Con crud is a cold, flu, or other non-threatening (but nonetheless quite annoying) illness which strikes during or immediately after the con. It can dampen the memory of an otherwise great weekend. It is a big factor behind the 5-2-1 rule. Read more about con crud and ways to keep healthy during and after your weekend here.


All cons have lines and nobody likes a line. With smaller cons they aren’t much of a problem. At big cons they can take up half of your time if you aren’t careful. With a bit of advance planning you can survive the lines, maybe even make the experience tolerable. Check out tips to cut your time and how to beat the boredom here.
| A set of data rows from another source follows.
import Literature.AlgebraicGeometry.Modules.BoxTensor
import Literature.AlgebraicGeometry.Modules.DetClassOfIso
import Literature.AlgebraicGeometry.Modules.InvertibleOfRankOne
import Mathlib.CategoryTheory.Adjunction.Limits
import HarnessLib

/-!
# Invertible `𝒪`-modules: a locally free module of rank one is invertible (The Stacks Project, Tags 01CS, 0B8M) — definition + NAMED FACT

Layer `Literature/AlgebraicGeometry/Modules`; namespace `Literature.AlgebraicGeometry.Modules`. One DEFINITION (Stacks' notion of an invertible
module, verbatim), one NAMED FACT (D-0014), and the sorry-free consequences of invertibility the consumers use (exactness of `L ⊗ –`); no
instance, no notation.

Source, verbatim (The Stacks Project, Chapter *Sheaves of Modules*, §17.25 Invertible modules): "Definition 17.25.1 (Tag 01CS). Let
`(X, 𝒪_X)` be a ringed space. An invertible `𝒪_X`-module is a sheaf of `𝒪_X`-modules `𝓛` such that the functor `Mod(𝒪_X) → Mod(𝒪_X)`,
`𝓕 ↦ 𝓛 ⊗_{𝒪_X} 𝓕` is an equivalence of categories." — "Lemma 17.25.4 (Tag 0B8M). Let `(X, 𝒪_X)` be a ringed space. Any locally free
`𝒪_X`-module of rank `1` is invertible. If all stalks `𝒪_{X,x}` are local rings, then the converse holds as well (but in general this is not
the case)." (Proof loc. cit.: the evaluation map `𝓛 ⊗ 𝓗om(𝓛, 𝒪_X) → 𝒪_X` is an isomorphism, checked on a trivialising cover; then Lemma
17.25.2 (Tag 0B8K): `– ⊗ 𝓝` is a quasi-inverse.)

In the tree's vocabulary: `𝓛 ⊗ –` is `(Modules.tensorBifunctor X).obj L` (`Modules/BoxTensor`, over the sheafified tensor product
`Modules.tensorObj` of `Modules/TensorProduct`, Stacks 01CA); "locally free of rank `1`" is `Motives.IsFiniteLocallyFree L ∧ Motives.HasRank L 1`
(`Motives/HodgeSheaves`, `Motives/CrystallineRealization`); "equivalence of categories" is Mathlib's `Functor.IsEquivalence` (a `Prop`).

* `IsInvertibleModule L` — Definition 17.25.1 verbatim (a `Prop`-valued predicate).
* `LocallyFreeRankOneIsInvertible` — Lemma 17.25.4, first sentence, as a NAMED FACT (not proved here: the proof needs the associator of `⊗`
  and the evaluation isomorphism `𝓛 ⊗ 𝓛^∨ ≅ 𝒪_X`, equivalently the compatibility of sheafification with the presheaf tensor product, which
  `Modules/TensorProduct` deliberately does not construct; line card `Lines/NowhereDisplaceable.md` rev 6.1 § (4d) of the Hodge road №4).
* Consequences (proved): an invertible `L` has `L ⊗ –` additive and EXACT (`IsInvertibleModule.additive`, `.preservesFiniteLimits`,
  `.preservesFiniteColimits` — an equivalence preserves all limits and colimits), faithful and full.
* `LocallyFreeRankOneIsInvertible_holds` — **the DISCHARGE of the named fact** (appended): `Modules/InvertibleOfRankOne` proves
  `isEquivalence_tensorBifunctor_obj_of_hasRank_one` by an associator-free road (`L ⊗ E ≅ 𝓗om(L^∨, E)`, Hartshorne II Ex. 5.1 (b),
  `Modules/TensorSheafHomIso`; the rank-one contraction `𝓗om(L, 𝓗om(L^∨, –)) ≅ 𝟭`; quasi-inverses `𝓗om(L, –)` and `L^∨ ⊗ –`),
  so consumers feed `LocallyFreeRankOneIsInvertible_holds` where they took `(h : LocallyFreeRankOneIsInvertible)`.

Consumer: road №4 of the Hodge atlas, crux stmt-HodgeConjecture-26512, route «2T» step (i) (`Theorems/VHCAbelianSchemesRoadExtJumpLocusLinearisedTwist`,
instance hypothesis `[(N ⊗ –).IsEquivalence]`); library only — proves nothing about (N-U), 26512, №4, HC_AV or HC.

-- TODO(general form): ringed spaces; Lemma 17.25.2 (Tag 0B8K: invertible ⟺ `∃ 𝓝, 𝓛 ⊗ 𝓝 ≅ 𝒪_X`, and then `𝓝 ≅ 𝓗om(𝓛, 𝒪_X)`), Lemma 17.25.3
-- (Tag 0B8L: pull-backs of invertible modules are invertible), the converse of 17.25.4 on locally ringed spaces, and `Pic` (Tag 01CW ff.).

## References

* The Stacks Project, Tag 01CS (Modules, Definition 17.25.1), Tag 0B8M (Lemma 17.25.4), Tag 0B8K (Lemma 17.25.2), Tag 01CA. [StacksProject]
* R. Hartshorne, *Algebraic Geometry* (1977), II §6 p. 143 (invertible sheaves, `Pic X`). [Hartshorne1977]
-/

noncomputable section

open CategoryTheory CategoryTheory.Limits AlgebraicGeometry MonoidalCategory

universe u

namespace Literature.AlgebraicGeometry.Modules

variable {X : Scheme.{u}}

/-- **An invertible `𝒪_X`-module** (The Stacks Project, Definition 17.25.1, Tag 01CS, verbatim): "a sheaf of `𝒪_X`-modules `𝓛` such that the
functor `Mod(𝒪_X) → Mod(𝒪_X)`, `𝓕 ↦ 𝓛 ⊗_{𝒪_X} 𝓕` is an equivalence of categories" — `𝓛 ⊗ –` being the tree's `(Modules.tensorBifunctor X).obj L`.
[cite: StacksProject, Tag 01CS (Modules, Definition 17.25.1)] -/
def IsInvertibleModule (L : X.Modules) : Prop :=
  ((tensorBifunctor X).obj L).IsEquivalence

/-- **The Stacks Project, Tag 0B8M (Modules, Lemma 17.25.4), first sentence — a locally free module of rank `1` is invertible**: "Let
`(X, 𝒪_X)` be a ringed space. Any locally free `𝒪_X`-module of rank `1` is invertible." Here for schemes, with "locally free of rank `1`" read as
`IsFiniteLocallyFree L ∧ HasRank L 1`. A NAMED FACT, not proved here; users take `(h : LocallyFreeRankOneIsInvertible)`.
[cite: StacksProject, Tag 0B8M (Modules, Lemma 17.25.4)] -/
def LocallyFreeRankOneIsInvertible : Prop :=
  ∀ ⦃X : Scheme.{u}⦄ (L : X.Modules), Motives.IsFiniteLocallyFree L → Motives.HasRank L 1 → IsInvertibleModule L

/-! ### Consequences of invertibility (proved) -/

-- `TopCat.Presheaf`/`Scheme.Modules` are not reducible (as in Mathlib's `AlgebraicGeometry/Modules/Sheaf.lean`): the rewrite
-- `Functor.map_add` below is only type-correct after unfolding `X.ringCatSheaf`.
set_option backward.isDefEq.respectTransparency false in
/-- **`L ⊗ –` is additive** for every `𝒪_X`-module `L` (no invertibility needed): `𝟙_L ⊗ (g + g') = 𝟙_L ⊗ g + 𝟙_L ⊗ g'` objectwise
(`MonoidalPreadditive` in `ModuleCat`), and the sheafification functor — a left adjoint of the additive forgetful functor — is additive.
[cite: StacksProject, Tag 01CA] -/
theorem additive_tensorBifunctor_obj (L : X.Modules) : ((tensorBifunctor X).obj L).Additive := by
  haveI : (Scheme.Modules.toPresheafOfModules X).Additive := inferInstanceAs (SheafOfModules.forget _).Additive
  haveI : (modulesSheafify X).Additive := (modulesSheafifyAdjunction X).left_adjoint_additive
  refine ⟨fun {M M'} {g g'} => ?_⟩
  change tensorMap (𝟙 L) (g + g') = tensorMap (𝟙 L) g + tensorMap (𝟙 L) g'
  simp only [tensorMap]
  have h : (homToCommRingedPresheaf (𝟙 L) ⊗ₘ homToCommRingedPresheaf (g + g') :
      (toCommRingedPresheaf L ⊗ toCommRingedPresheaf M : CommRingedPresheafOfModules X) ⟶
        (toCommRingedPresheaf L ⊗ toCommRingedPresheaf M')) =
      (homToCommRingedPresheaf (𝟙 L) ⊗ₘ homToCommRingedPresheaf g) + (homToCommRingedPresheaf (𝟙 L) ⊗ₘ homToCommRingedPresheaf g') := by
    apply PresheafOfModules.hom_ext
    intro U
    change (homToCommRingedPresheaf (𝟙 L)).app U ⊗ₘ ((homToCommRingedPresheaf g).app U + (homToCommRingedPresheaf g').app U) = _
    rw [MonoidalPreadditive.tensor_add]
    rfl
  rw [h, Functor.map_add]

namespace IsInvertibleModule

variable {L : X.Modules}

/-- An invertible module has `L ⊗ –` an equivalence (the definition, as an instance-shaped statement). [cite: StacksProject, Tag 01CS (Modules, Definition 17.25.1)] -/
theorem isEquivalence (h : IsInvertibleModule L) : ((tensorBifunctor X).obj L).IsEquivalence := h

/-- `L ⊗ –` is faithful for an invertible `L`. [cite: StacksProject, Tag 01CS (Modules, Definition 17.25.1)] -/
theorem faithful (h : IsInvertibleModule L) : ((tensorBifunctor X).obj L).Faithful := by
  haveI := h.isEquivalence; infer_instance

/-- `L ⊗ –` is full for an invertible `L`. [cite: StacksProject, Tag 01CS (Modules, Definition 17.25.1)] -/
theorem full (h : IsInvertibleModule L) : ((tensorBifunctor X).obj L).Full := by
  haveI := h.isEquivalence; infer_instance

/-- `L ⊗ –` is essentially surjective for an invertible `L` (every module is a twist). [cite: StacksProject, Tag 01CS (Modules, Definition 17.25.1)] -/
theorem essSurj (h : IsInvertibleModule L) : ((tensorBifunctor X).obj L).EssSurj := by
  haveI := h.isEquivalence; infer_instance

/-- **`L ⊗ –` is left exact for an invertible `L`** (an equivalence preserves all limits). [cite: StacksProject, Tag 01CS (Modules, Definition 17.25.1)] -/
theorem preservesFiniteLimits (h : IsInvertibleModule L) : PreservesFiniteLimits ((tensorBifunctor X).obj L) := by
  haveI := h.isEquivalence; infer_instance

/-- **`L ⊗ –` is right exact for an invertible `L`** (an equivalence preserves all colimits). [cite: StacksProject, Tag 01CS (Modules, Definition 17.25.1)] -/
theorem preservesFiniteColimits (h : IsInvertibleModule L) : PreservesFiniteColimits ((tensorBifunctor X).obj L) := by
  haveI := h.isEquivalence; infer_instance

end IsInvertibleModule

/-- Unfolding the fact at a finite locally free module of rank one. [cite: StacksProject, Tag 0B8M (Modules, Lemma 17.25.4)] -/
theorem LocallyFreeRankOneIsInvertible.isEquivalence (h : LocallyFreeRankOneIsInvertible.{u}) {L : X.Modules}
    (hL : Motives.IsFiniteLocallyFree L) (h₁ : Motives.HasRank L 1) : ((tensorBifunctor X).obj L).IsEquivalence :=
  h L hL h₁

/-! ### Discharge -/

/-- **The Stacks Project, Tag 0B8M, first sentence, PROVED for the tree's `tensorObj`**: every finite locally free `𝒪_X`-module of rank one
is invertible — `Modules/InvertibleOfRankOne.isEquivalence_tensorBifunctor_obj_of_hasRank_one` (left quasi-inverse `𝓗om(L, –)`, right
quasi-inverse `L^∨ ⊗ –`, through `L ⊗ E ≅ 𝓗om(L^∨, E)` and the rank-one contraction; no associator of `⊗` is used). This discharges the
named fact `LocallyFreeRankOneIsInvertible`. [cite: StacksProject, Tag 0B8M (Modules, Lemma 17.25.4)] [cite: Hartshorne1977, II Ex. 5.1 (b) (p. 123)] -/
theorem LocallyFreeRankOneIsInvertible_holds : LocallyFreeRankOneIsInvertible.{u} :=
  fun _ _ hL h₁ => isEquivalence_tensorBifunctor_obj_of_hasRank_one hL h₁

/-- Hence every finite locally free module of rank one is an invertible module (Definition 17.25.1), unconditionally.
[cite: StacksProject, Tag 0B8M (Modules, Lemma 17.25.4)] -/
theorem isInvertibleModule_of_hasRank_one {L : X.Modules} (hL : Motives.IsFiniteLocallyFree L) (h₁ : Motives.HasRank L 1) :
    IsInvertibleModule L :=
  LocallyFreeRankOneIsInvertible_holds L hL h₁

end Literature.AlgebraicGeometry.Modules

end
Food options at cons vary by location and size. You usually have three zones of food.

At the Convention Center

  • Concession stands and cafes inside the convention center. Food trucks in the parking lot.
  • You can get lunch for $10 usually.
  • Don’t have to go far to eat.
  • More lines, limited selection, meh quality (except food trucks), and no designated seating.
  • Eat early or late to reduce wait time. Or send someone for food while in line elsewhere.

Around the Block

  • Fast food next door or across the street. If lucky a food court within a block or two.
  • Around the same price as inside the convention center.
  • More options, gets you outside for a bit, and tables/chairs.
  • You’ll spend more time getting lunch and food quality may not be any better.
  • Eat early or late, you won’t be the only attendee doing this.

Neighborhood Restaurants

  • Sit down restaurant, go somewhere local, within a reasonable walking distance.
  • More expensive and takes more time, but gives you a nice break from the con to recharge.
  • Ask for recommendations from the con’s online community, hotel staff, or any locals you meet.
  • Make sure you don’t have any con events scheduled for a couple of hours.